Nine years ago, in June 2004, in Rasul v. Bush, the Supreme Court granted the prisoners habeas corpus rights, a momentous ruling that pierced the veil of secrecy that had allowed the Bush administration to establish a torture regime at Guantánamo, and also allowed the prisoners to be represented by lawyers, who were allowed to visit them.
No habeas corpus petitions proceeded to court, however, because Congress passed laws that purported to strip the prisoners of their newly granted rights. It was not until June 2008, in Boumediene v. Bush, that the Supreme Court declared that those laws had been illegal and restored the prisoners’ habeas corpus rights.
That second momentous decision led to 38 victories for the prisoners between October 2008 and July 2010, as judges in the District Court in Washington, D.C., examined the cases against them, and concluded that the government had failed to establish, by a preponderance of the evidence (a lower standard than that used in trials), that the prisoners were involved with al-Qaeda or the Taliban.
That was a vindication for those like me who had always maintained that the supposed evidence was profoundly unreliable, consisting largely of witness statements that involved the use of torture, other forms of coercion, or bribery. The decision led to the release of 28 prisoners, but the D.C. Circuit Court soon fought back, on a basis that can only, in all honesty, be attributed to ideology, rather than judicial fairness.
In rulings on appeals, undertaken from January 2010 to October 2011, a handful of judges in this generally very conservative court redefined the standards used by the lower court, reversing or vacating a number of successful petitions and pushing the District Court judges to stop doubting the information put forward by the government as evidence.
The bleakest decision of all took place in October 2011, when the D.C. Circuit reversed the successful petition of Adnan Latif, a mentally ill Yemeni who had also been cleared for release under George W. Bush and by Obama’s interagency task force, telling the lower court that anything put forward by the government as evidence — even battlefield intelligence reports that were often nothing more than hasty, ad hoc assessments — had to be treated as reliable, unless the prisoners could prove otherwise.
Latif died at Guantánamo last September, spurned not only by the D.C. Circuit Court, but by the Supreme Court. In June, the Court had been presented with the opportunity to challenge the Circuit Court’s distortions and its hijacking and annihilation of the prisoners’ habeas rights in seven cases, including Latif’s, but it refused to get involved.

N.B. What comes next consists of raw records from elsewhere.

import Summits.MatrixMultiplication.MatrixMultiplication.Theorems.FarEdgeDescentTreeCapLightCharts1
import Summits.MatrixMultiplication.MatrixMultiplication.Theorems.FarEdgeDescentTreeCapLightCharts2
import Summits.MatrixMultiplication.MatrixMultiplication.Theorems.FarEdgeDescentTreeCapBridge


/-!
# Far-edge descent, kernel XLI-H — the light-base tree cap at `β = 3/2` assembled: vertex families on the whole light window, the cap for every admissible tree, and the bridge to all schedules of the floor dial (model level)

This file assembles kernels XLI-C (heavy box), XLI-E (vertex reduction under an envelope), XLI-F
(light model, envelope `w ≤ 2 − 3λ`, cap given the vertex families) and the generated cell
certificates XLI-G1…G10:
* `vertexL_P1`, `vertexL_C`: the P1 family and the Corner family for `capU` hold on the whole light
  window `λ, λ' ∈ (0, 2/3]`, `x ∈ [0,1]` (heavy box from `vertex_three_halves`; strips and kink wedges
  from the chart theorems `SA_P1 … W2m_P1`, `SA_C, W1_C, W2_C`; the corner family above the diagonal
  by the symmetry `(λ, λ', x) ↔ (λ', λ, 1−x)`).
* `tree_cap_light`: along EVERY `AdmL (3/2) (1/7)` product tree — all bases `b ≥ 0`, every product node
  passing the depth-2 floor — `y(T) ≤ 100R/ℓ_min^{κ_S}·Φ(T)·size(T)^{κ_S}`, and
  `tree_cap_light_uniform`: `y(T) ≤ 58·R/ℓ_min^{κ_S}·size(T)^{κ_S}`, `κ_S = log₂(4/3)`.
* `toPTree_admL`, `sched_cap_three_halves_all`: every `Sched.Admissible a (3/2)` schedule of the floor
  dial (kernel XL-D; ANY bases `b ≥ 0`, any `a ≥ 2`, base profile `y₀(b) ≤ R/(b+β)`) has
  `Sched.dev (3/2) y₀ s ≤ 58·R/(log (3/2))^{κ_S} · (Sched.logSize (3/2) s)^{κ_S}` — the typed TREES
  conjecture of `FarEdgeDescentFloorDial` at `β = 3/2` with NO heavy-base restriction (ASKS (iii) of
  critique g20; kernel XLI-D needed `HeavyBases`).
HONEST FRAMING: MODEL level (the dial's exact product clauses on real-labelled trees); nothing about
tensors, `ω(1,k,1)` or `AnchoredLogConvexity`; `β = 3/2` only (for `β ≥ 7/4` the depth-2 floor is
vacuous on far-edge towers, memo NODE-g61 §3); no `sorry`, no axioms, no new definitions.
References: kernels XL-D, XLI-A…G; Schönhage 1981 [Schonhage1981]; Coppersmith–Winograd 1982
[CoppersmithWinograd1982].
-/


noncomputable section

set_option linter.dupNamespace false

namespace Summit.MatrixMultiplication.MatrixMultiplication.Theorems.FarEdgeDescentTreeCapLightVertex

open Summit.MatrixMultiplication.MatrixMultiplication.Theorems.FarEdgeDescentChainCapSteps
open Summit.MatrixMultiplication.MatrixMultiplication.Theorems.FarEdgeDescentTreeCapTools
open Summit.MatrixMultiplication.MatrixMultiplication.Theorems.FarEdgeDescentTreeCapEnvTools
open Summit.MatrixMultiplication.MatrixMultiplication.Theorems.FarEdgeDescentTreeCapThreeHalves
open Summit.MatrixMultiplication.MatrixMultiplication.Theorems.FarEdgeDescentTreeCap
open Summit.MatrixMultiplication.MatrixMultiplication.Theorems.FarEdgeDescentTreeCap.PTree
open Summit.MatrixMultiplication.MatrixMultiplication.Theorems.FarEdgeDescentTreeCapLight
open Summit.MatrixMultiplication.MatrixMultiplication.Theorems.FarEdgeDescentTreeCapLight.PTree
open Summit.MatrixMultiplication.MatrixMultiplication.Theorems.FarEdgeDescentTreeCapBridge
open Summit.MatrixMultiplication.MatrixMultiplication.Theorems.FarEdgeDescentFloorDial
open Summit.MatrixMultiplication.MatrixMultiplication.Theorems.FarEdgeDescentTreeCapLightCharts1
open Summit.MatrixMultiplication.MatrixMultiplication.Theorems.FarEdgeDescentTreeCapLightCharts2

/-! ## The vertex families on the whole light window -/

/-- **The P1 family** for the envelope `capU` at `β = 3/2`, `ε = 1/100`, `V_min = 1/7`, on the whole
light window. -/
theorem vertexL_P1 : ∀ lA lB x : ℝ, 0 < lA → (3 / 2 : ℝ) * lA ≤ 1 → 0 < lB → (3 / 2 : ℝ) * lB ≤ 1 →
    0 ≤ x → x ≤ 1 →
    0 ≤ (1 + 1 / 100 - 1 / 7) * (lA + lB - (2 * (3 / 2 : ℝ) - 1) * lA * lB) - (1 + 1 / 100) * lA * lB →
    (1 + 1 / 100 - 1 / 7) * (lA + lB - (2 * (3 / 2 : ℝ) - 1) * lA * lB) - (1 + 1 / 100) * lA * lB <
        (1 - 3 / 2 * lB) * capU lA + (1 - 3 / 2 * lA) * capU lB →
    (1 - 3 / 2 * lA) * (1 - (3 / 2 - 1) * lB) * capU lA * x ^ (Real.log (4 / 3) / Real.log 2) +
          (1 - (3 / 2 - 1) * lA) * ((1 + 1 / 100 - 1 / 7) * (lA + lB - (2 * (3 / 2 : ℝ) - 1) * lA * lB) - (1 + 1 / 100) * lA * lB - (1 - 3 / 2 * lB) * capU lA) *
            (1 - x) ^ (Real.log (4 / 3) / Real.log 2) ≤
        (1 - 3 / 2 * lA) * ((1 + 1 / 100 - 1 / 7) * (lA + lB - (2 * (3 / 2 : ℝ) - 1) * lA * lB)) := by
  intro lA lB x hlA0 hlA1 hlB0 hlB1 hx0 hx1 _hcap0 hinf
  have hA23 : lA ≤ 2 / 3 := by linarith
  have hB23 : lB ≤ 2 / 3 := by linarith
  rcases le_or_gt lA (1 / 2) with hA | hA
  · rcases le_or_gt lB (1 / 2) with hB | hB
    · -- heavy box: kernel XLI-C
      rw [capU_eq_left (show 27 / 7 * lA ≤ 2 by linarith),
        capU_eq_left (show 27 / 7 * lB ≤ 2 by linarith)] at *
      have hv := vertex_three_halves lA lB x hlA0 (by linarith) hlB0 (by linarith) hx0 hx1
      linarith
    · rcases le_or_gt lB (14 / 27) with hB2 | hB2
      · exact SB_P1 hB.le hB2 hlA0.le hA hx0 hx1 hinf
      · rcases le_or_gt lB (14 / 27 + lA / 7) with hB3 | hB3
        · obtain ⟨T, hT0, hT1, rfl⟩ : ∃ T : ℝ, 0 ≤ T ∧ T ≤ 1 ∧ lB = 14 / 27 + T * lA / 7 := by
            refine ⟨(lB - 14 / 27) * 7 / lA, div_nonneg (by linarith) hlA0.le, ?_, ?_⟩
            · rw [div_le_one hlA0]; linarith
            · field_simp; ring
          exact W1m_P1 hT0 hT1 hlA0.le hA hx0 hx1 hinf
        · obtain ⟨T, hT0, hT1, rfl⟩ : ∃ T : ℝ, 0 ≤ T ∧ T ≤ 1 ∧
              lB = 14 / 27 + lA / 8 + T * (4 / 27 - lA / 8) := by
            have hd : 0 < 4 / 27 - lA / 8 := by linarith
            refine ⟨(lB - 14 / 27 - lA / 8) / (4 / 27 - lA / 8), div_nonneg (by linarith) hd.le, ?_, ?_⟩
            · rw [div_le_one hd]; linarith
            · rw [div_mul_cancel₀ _ hd.ne']; ring
          exact W2m_P1 hT0 hT1 hlA0.le hA hx0 hx1 hinf
  · rcases le_or_gt lA (14 / 27) with hA2 | hA2
    · exact SA_P1 hA.le hA2 hlB0.le hB23 hx0 hx1 hinf
    · rcases le_or_gt lA (14 / 27 + lB / 7) with hA3 | hA3
      · obtain ⟨T, hT0, hT1, rfl⟩ : ∃ T : ℝ, 0 ≤ T ∧ T ≤ 1 ∧ lA = 14 / 27 + T * lB / 7 := by
          refine ⟨(lA - 14 / 27) * 7 / lB, div_nonneg (by linarith) hlB0.le, ?_, ?_⟩
          · rw [div_le_one hlB0]; linarith
          · field_simp; ring
        exact W1_P1 hT0 hT1 hlB0.le hB23 hx0 hx1 hinf
      · obtain ⟨T, hT0, hT1, rfl⟩ : ∃ T : ℝ, 0 ≤ T ∧ T ≤ 1 ∧
            lA = 14 / 27 + lB / 8 + T * (4 / 27 - lB / 8) := by
          have hd : 0 < 4 / 27 - lB / 8 := by linarith
          refine ⟨(lA - 14 / 27 - lB / 8) / (4 / 27 - lB / 8), div_nonneg (by linarith) hd.le, ?_, ?_⟩
          · rw [div_le_one hd]; linarith
          · rw [div_mul_cancel₀ _ hd.ne']; ring
        exact W2_P1 hT0 hT1 hlB0.le hB23 hx0 hx1 hinf

/-- The corner family below the diagonal `λ' ≤ λ`. -/
theorem vertexL_C_le (lA lB x : ℝ) (hlA0 : 0 < lA) (hlA1 : (3 / 2 : ℝ) * lA ≤ 1) (hlB0 : 0 < lB)
    (hlB1 : (3 / 2 : ℝ) * lB ≤ 1) (hx0 : 0 ≤ x) (hx1 : x ≤ 1) (hBA : lB ≤ lA)
    (hfeas : (1 - 3 / 2 * lB) * capU lA + (1 - 3 / 2 * lA) * capU lB ≤
        (1 + 1 / 100 - 1 / 7) * (lA + lB - (2 * (3 / 2 : ℝ) - 1) * lA * lB) - (1 + 1 / 100) * lA * lB) :
    (1 - (3 / 2 - 1) * lB) * capU lA * x ^ (Real.log (4 / 3) / Real.log 2) +
          (1 - (3 / 2 - 1) * lA) * capU lB * (1 - x) ^ (Real.log (4 / 3) / Real.log 2) ≤
        (1 - 3 / 2 * lB) * capU lA + (1 - 3 / 2 * lA) * capU lB + (1 + 1 / 100) * lA * lB := by
  have hA23 : lA ≤ 2 / 3 := by linarith
  have hB23 : lB ≤ 2 / 3 := by linarith
  rcases le_or_gt lA (1 / 2) with hA | hA
  · -- heavy box: the corner is infeasible
    exfalso
    rw [capU_eq_left (show 27 / 7 * lA ≤ 2 by linarith),
      capU_eq_left (show 27 / 7 * lB ≤ 2 by linarith)] at hfeas
    have := mul_pos hlA0 hlB0
    linarith
  · rcases le_or_gt lA (14 / 27) with hA2 | hA2
    · exact SA_C hA.le hA2 hlB0.le hB23 hx0 hx1 hBA hfeas
    · rcases le_or_gt lA (14 / 27 + lB / 7) with hA3 | hA3
      · obtain ⟨T, hT0, hT1, rfl⟩ : ∃ T : ℝ, 0 ≤ T ∧ T ≤ 1 ∧ lA = 14 / 27 + T * lB / 7 := by
          refine ⟨(lA - 14 / 27) * 7 / lB, div_nonneg (by linarith) hlB0.le, ?_, ?_⟩
          · rw [div_le_one hlB0]; linarith
          · field_simp; ring
        exact W1_C hT0 hT1 hlB0.le hB23 hx0 hx1 hBA hfeas
      · obtain ⟨T, hT0, hT1, rfl⟩ : ∃ T : ℝ, 0 ≤ T ∧ T ≤ 1 ∧
            lA = 14 / 27 + lB / 8 + T * (4 / 27 - lB / 8) := by
          have hd : 0 < 4 / 27 - lB / 8 := by linarith
          refine ⟨(lA - 14 / 27 - lB / 8) / (4 / 27 - lB / 8), div_nonneg (by linarith) hd.le, ?_, ?_⟩
          · rw [div_le_one hd]; linarith
          · rw [div_mul_cancel₀ _ hd.ne']; ring
        exact W2_C hT0 hT1 hlB0.le hB23 hx0 hx1 hBA hfeas

/-- **The Corner family** for `capU` on the whole light window (by symmetry from `vertexL_C_le`). -/
theorem vertexL_C : ∀ lA lB x : ℝ, 0 < lA → (3 / 2 : ℝ) * lA ≤ 1 → 0 < lB → (3 / 2 : ℝ) * lB ≤ 1 →
    0 ≤ x → x ≤ 1 →
    (1 - 3 / 2 * lB) * capU lA + (1 - 3 / 2 * lA) * capU lB ≤
        (1 + 1 / 100 - 1 / 7) * (lA + lB - (2 * (3 / 2 : ℝ) - 1) * lA * lB) - (1 + 1 / 100) * lA * lB →
    (1 - (3 / 2 - 1) * lB) * capU lA * x ^ (Real.log (4 / 3) / Real.log 2) +
          (1 - (3 / 2 - 1) * lA) * capU lB * (1 - x) ^ (Real.log (4 / 3) / Real.log 2) ≤
        (1 - 3 / 2 * lB) * capU lA + (1 - 3 / 2 * lA) * capU lB + (1 + 1 / 100) * lA * lB := by
  intro lA lB x hlA0 hlA1 hlB0 hlB1 hx0 hx1 hfeas
  rcases le_total lB lA with hBA | hAB
  · exact vertexL_C_le lA lB x hlA0 hlA1 hlB0 hlB1 hx0 hx1 hBA hfeas
  · have hfeas' : (1 - 3 / 2 * lA) * capU lB + (1 - 3 / 2 * lB) * capU lA ≤
        (1 + 1 / 100 - 1 / 7) * (lB + lA - (2 * (3 / 2 : ℝ) - 1) * lB * lA) - (1 + 1 / 100) * lB * lA := by linarith
    have h := vertexL_C_le lB lA (1 - x) hlB0 hlB1 hlA0 hlA1 (by linarith) (by linarith) hAB hfeas'
    have e : 1 - (1 - x) = x := by ring
    rw [e] at h
    linarith

/-! ## The light-base tree cap and the bridge to all schedules -/

/-- **Light-base tree cap at `β = 3/2`.**  Along EVERY admissible product tree of the dial — bases of
any width `b ≥ 0` (share `μ ≤ 2/3`), deviation `≤ R·μ`, size `≥ ℓ_min`, every product node passing the
depth-2 floor `V ≥ 1/7` — `y(T) ≤ R/((1/100)·ℓ_min^{κ_S})·Φ(T)·size(T)^{κ_S}`. -/
theorem tree_cap_light {R ℓmin : ℝ} (hR : 0 ≤ R) (hℓ : 0 < ℓmin) (T : PTree)
    (hT : AdmL (3 / 2) (1 / 7) R ℓmin T) :
    dev (3 / 2) T ≤ R / (1 / 100 * ℓmin ^ (Real.log (4 / 3) / Real.log 2)) * pot (3 / 2) (1 / 100) T *
      size T ^ (Real.log (4 / 3) / Real.log 2) :=
  tree_cap_light_three_halves hR hℓ vertexL_P1 vertexL_C T hT

/-- **Uniform light-base tree cap**: `y(T) ≤ 58·R/ℓ_min^{κ_S}·size(T)^{κ_S}`. -/
theorem tree_cap_light_uniform {R ℓmin : ℝ} (hR : 0 ≤ R) (hℓ : 0 < ℓmin) (T : PTree)
    (hT : AdmL (3 / 2) (1 / 7) R ℓmin T) :
    dev (3 / 2) T ≤ 58 * R / ℓmin ^ (Real.log (4 / 3) / Real.log 2) * size T ^ (Real.log (4 / 3) / Real.log 2) :=
  tree_cap_light_three_halves_uniform hR hℓ vertexL_P1 vertexL_C T hT


/-- Every admissible schedule of the floor dial maps to an `AdmL β V_min R (log β)` tree — NO
heavy-base hypothesis: a base `b ≥ 0` has share `1/(b+β) ≤ 1/β`, deviation `y₀ b ≤ R/(b+β)` and size
`log (b+β) ≥ log β`; the depth-2 node floor gives `w ≤ (1 − V_min)·λ` when `β ≤ (1−V_min)(2 − a⁻²)`
(as in kernel XLI-D). -/
theorem toPTree_admL {a β Vmin R : ℝ} (hβ : 1 < β) (ha : 1 ≤ a) (hV0 : 0 ≤ Vmin)
    (hfloor : β ≤ (1 - Vmin) * (2 - a⁻¹ ^ 2)) (hR : 0 ≤ R) {y₀ : ℝ → ℝ}
    (hy : ∀ b : ℝ, 0 ≤ b → 0 ≤ y₀ b ∧ y₀ b ≤ R / (b + β)) :
    ∀ s : Sched, Sched.Admissible a β s → AdmL β Vmin R (Real.log β) (toPTree β y₀ s)
  | Sched.base b, h => by
      have hb : 0 ≤ b := h.1
      have hbβ : 0 < b + β := by linarith
      obtain ⟨hy0, hy1⟩ := hy b hb
      show 0 < 1 / (b + β) ∧ β * (1 / (b + β)) ≤ 1 ∧ 0 ≤ y₀ b ∧ y₀ b ≤ R * (1 / (b + β)) ∧
        Real.log β ≤ Real.log (b + β)
      refine ⟨by positivity, ?_, hy0, by rw [mul_one_div]; exact hy1, ?_⟩
      · rw [mul_one_div, div_le_one hbβ]; linarith
      · exact Real.log_le_log (by linarith) (by linarith)
  | Sched.node s t, h => by
      refine ⟨toPTree_admL hβ ha hV0 hfloor hR hy s h.1, toPTree_admL hβ ha hV0 hfloor hR hy t h.2.1, ?_⟩
      -- the depth-2 node floor (verbatim from kernel XLI-D `toPTree_adm`)
      have hfl := h.2.2 2 (by norm_num)
      have hr := r_pos hβ.le (Sched.node s t) h
      obtain ⟨_, hL⟩ := anchor_nonneg_legMass_pos hβ.le (Sched.node s t) h
      show PTree.wide β (toPTree β y₀ (Sched.node s t)) ≤
        (1 - Vmin) * PTree.share β (toPTree β y₀ (Sched.node s t))
      rw [toPTree_wide hβ.le y₀ (Sched.node s t) h, toPTree_share hβ.le y₀ (Sched.node s t) h]
      unfold Sched.share
      rw [← mul_div_assoc, div_le_div_iff_of_pos_right hr]
      have ha2 : a⁻¹ ^ 2 ≤ 1 := by
        have : a⁻¹ ≤ 1 := inv_le_one_of_one_le₀ ha
        have h0 : 0 ≤ a⁻¹ := inv_nonneg.2 (by linarith)
        nlinarith
      have hc : 0 < 2 - a⁻¹ ^ 2 := by linarith
      set T := Sched.tailMass β (Sched.node s t) 2 with hT
      set L := Sched.legMass β (Sched.node s t) with hLdef
      by_cases hTn : T ≤ 0
      · have : 0 ≤ (1 - Vmin) * L := by
          have h1V : 0 ≤ 1 - Vmin := by nlinarith
          positivity
        linarith
      · push Not at hTn
        have h1 : (2 - a⁻¹ ^ 2) * T ≤ (1 - Vmin) * (2 - a⁻¹ ^ 2) * L := by
          calc (2 - a⁻¹ ^ 2) * T ≤ β * L := hfl
            _ ≤ (1 - Vmin) * (2 - a⁻¹ ^ 2) * L := mul_le_mul_of_nonneg_right hfloor hL.le
        have h2 : (2 - a⁻¹ ^ 2) * T ≤ (2 - a⁻¹ ^ 2) * ((1 - Vmin) * L) := by linarith
        exact le_of_mul_le_mul_left h2 hc

/-- **ASKS (iii) of critique g20 for the β = 3/2 dial, ALL bases (model level).**  For every width
`a ≥ 2`, every `R ≥ 0` and base deviations `0 ≤ y₀ b ≤ R/(b + 3/2)` (`b ≥ 0` arbitrary — light bases
`b < 1/2` included), along EVERY admissible schedule of kernel XL-D (chains and trees alike):
`dev (3/2) y₀ s ≤ 58·R/(log (3/2))^{κ_S} · (logSize (3/2) s)^{κ_S}`, `κ_S = log₂(4/3)` — the typed
TREES cap of the far-edge floor dial at `β = 3/2` with no heavy-base restriction: no floor-respecting
schedule amplifies the first-order deviation faster than Schönhage's order `κ_S`. -/
theorem sched_cap_three_halves_all {a R : ℝ} (ha : 2 ≤ a) (hR : 0 ≤ R) {y₀ : ℝ → ℝ}
    (hy : ∀ b : ℝ, 0 ≤ b → 0 ≤ y₀ b ∧ y₀ b ≤ R / (b + 3 / 2)) (s : Sched)
    (hs : Sched.Admissible a (3 / 2) s) :
    Sched.dev (3 / 2) y₀ s ≤
      58 * R / Real.log (3 / 2) ^ (Real.log (4 / 3) / Real.log 2) *
        Sched.logSize (3 / 2) s ^ (Real.log (4 / 3) / Real.log 2) := by
  have ha2 : a⁻¹ ^ 2 ≤ 1 / 4 := by
    have h1 : a⁻¹ ≤ 1 / 2 := by
      rw [inv_le_comm₀ (by linarith) (by norm_num)]; norm_num; linarith
    have h0 : 0 ≤ a⁻¹ := inv_nonneg.2 (by linarith)
    nlinarith
  have hfloor : (3 / 2 : ℝ) ≤ (1 - 1 / 7) * (2 - a⁻¹ ^ 2) := by linarith
  have hT := toPTree_admL (β := 3 / 2) (Vmin := 1 / 7) (by norm_num) (by linarith) (by norm_num)
    hfloor hR hy s hs
  have h := tree_cap_light_uniform hR (Real.log_pos (by norm_num)) (toPTree (3 / 2) y₀ s) hT
  rw [toPTree_dev (by norm_num) y₀ s hs, toPTree_size] at h
  exact h


end Summit.MatrixMultiplication.MatrixMultiplication.Theorems.FarEdgeDescentTreeCapLightVertex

The power of the D.C. Circuit Court to prevent the release of prisoners under any circumstances has been so successful that the eleven habeas petitions that were ruled on between July 2010 and October 2011 were lost, and the prisoners and their lawyers essentially gave up, accepting that habeas corpus for the men in Guantánamo had been killed off by the D.C Circuit Court, and that the Supreme Court didn’t care. Neither did the Justice Department, which had never shown any willingness to drop cases — for prisoners cleared for release by the task force, for example — rather than pursuing them as aggressively as possible.
On June 18, 2013, a judge in the D.C. Circuit Court finally spoke out about this continuing injustice, in a rare appeal by one of the last prisoners whose habeas petition was denied in October 2011. The appeal of Abdul al-Qader Ahmed Hussain, a Yemeni and one of 16 men seized in a house raid in Pakistan in March 2002 — on a house that appears to have largely held students — was denied, but not before Senior Circuit Judge Harry T. Edwards “called on the president and Congress to consider a different approach to the handling of legal cases of Guantánamo Bay prisoners,” as the Associated Press described it.
Edwards made his comments at the end of a written opinion in which he “reluctantly concurred” with the decision of his two fellow judges to reject Hussain’s appeal because of the precedent established by the court.
“However,” he wrote, “when I review a record like the one presented in this case, I am disquieted by our jurisprudence.” He added, “I think we have strained to make sense of the applicable law, apply the applicable standards of review, and adhere to the commands of the Supreme Court. The time has come for the President and Congress to give serious consideration to a different approach for the handling of the Guantánamo detainee cases.”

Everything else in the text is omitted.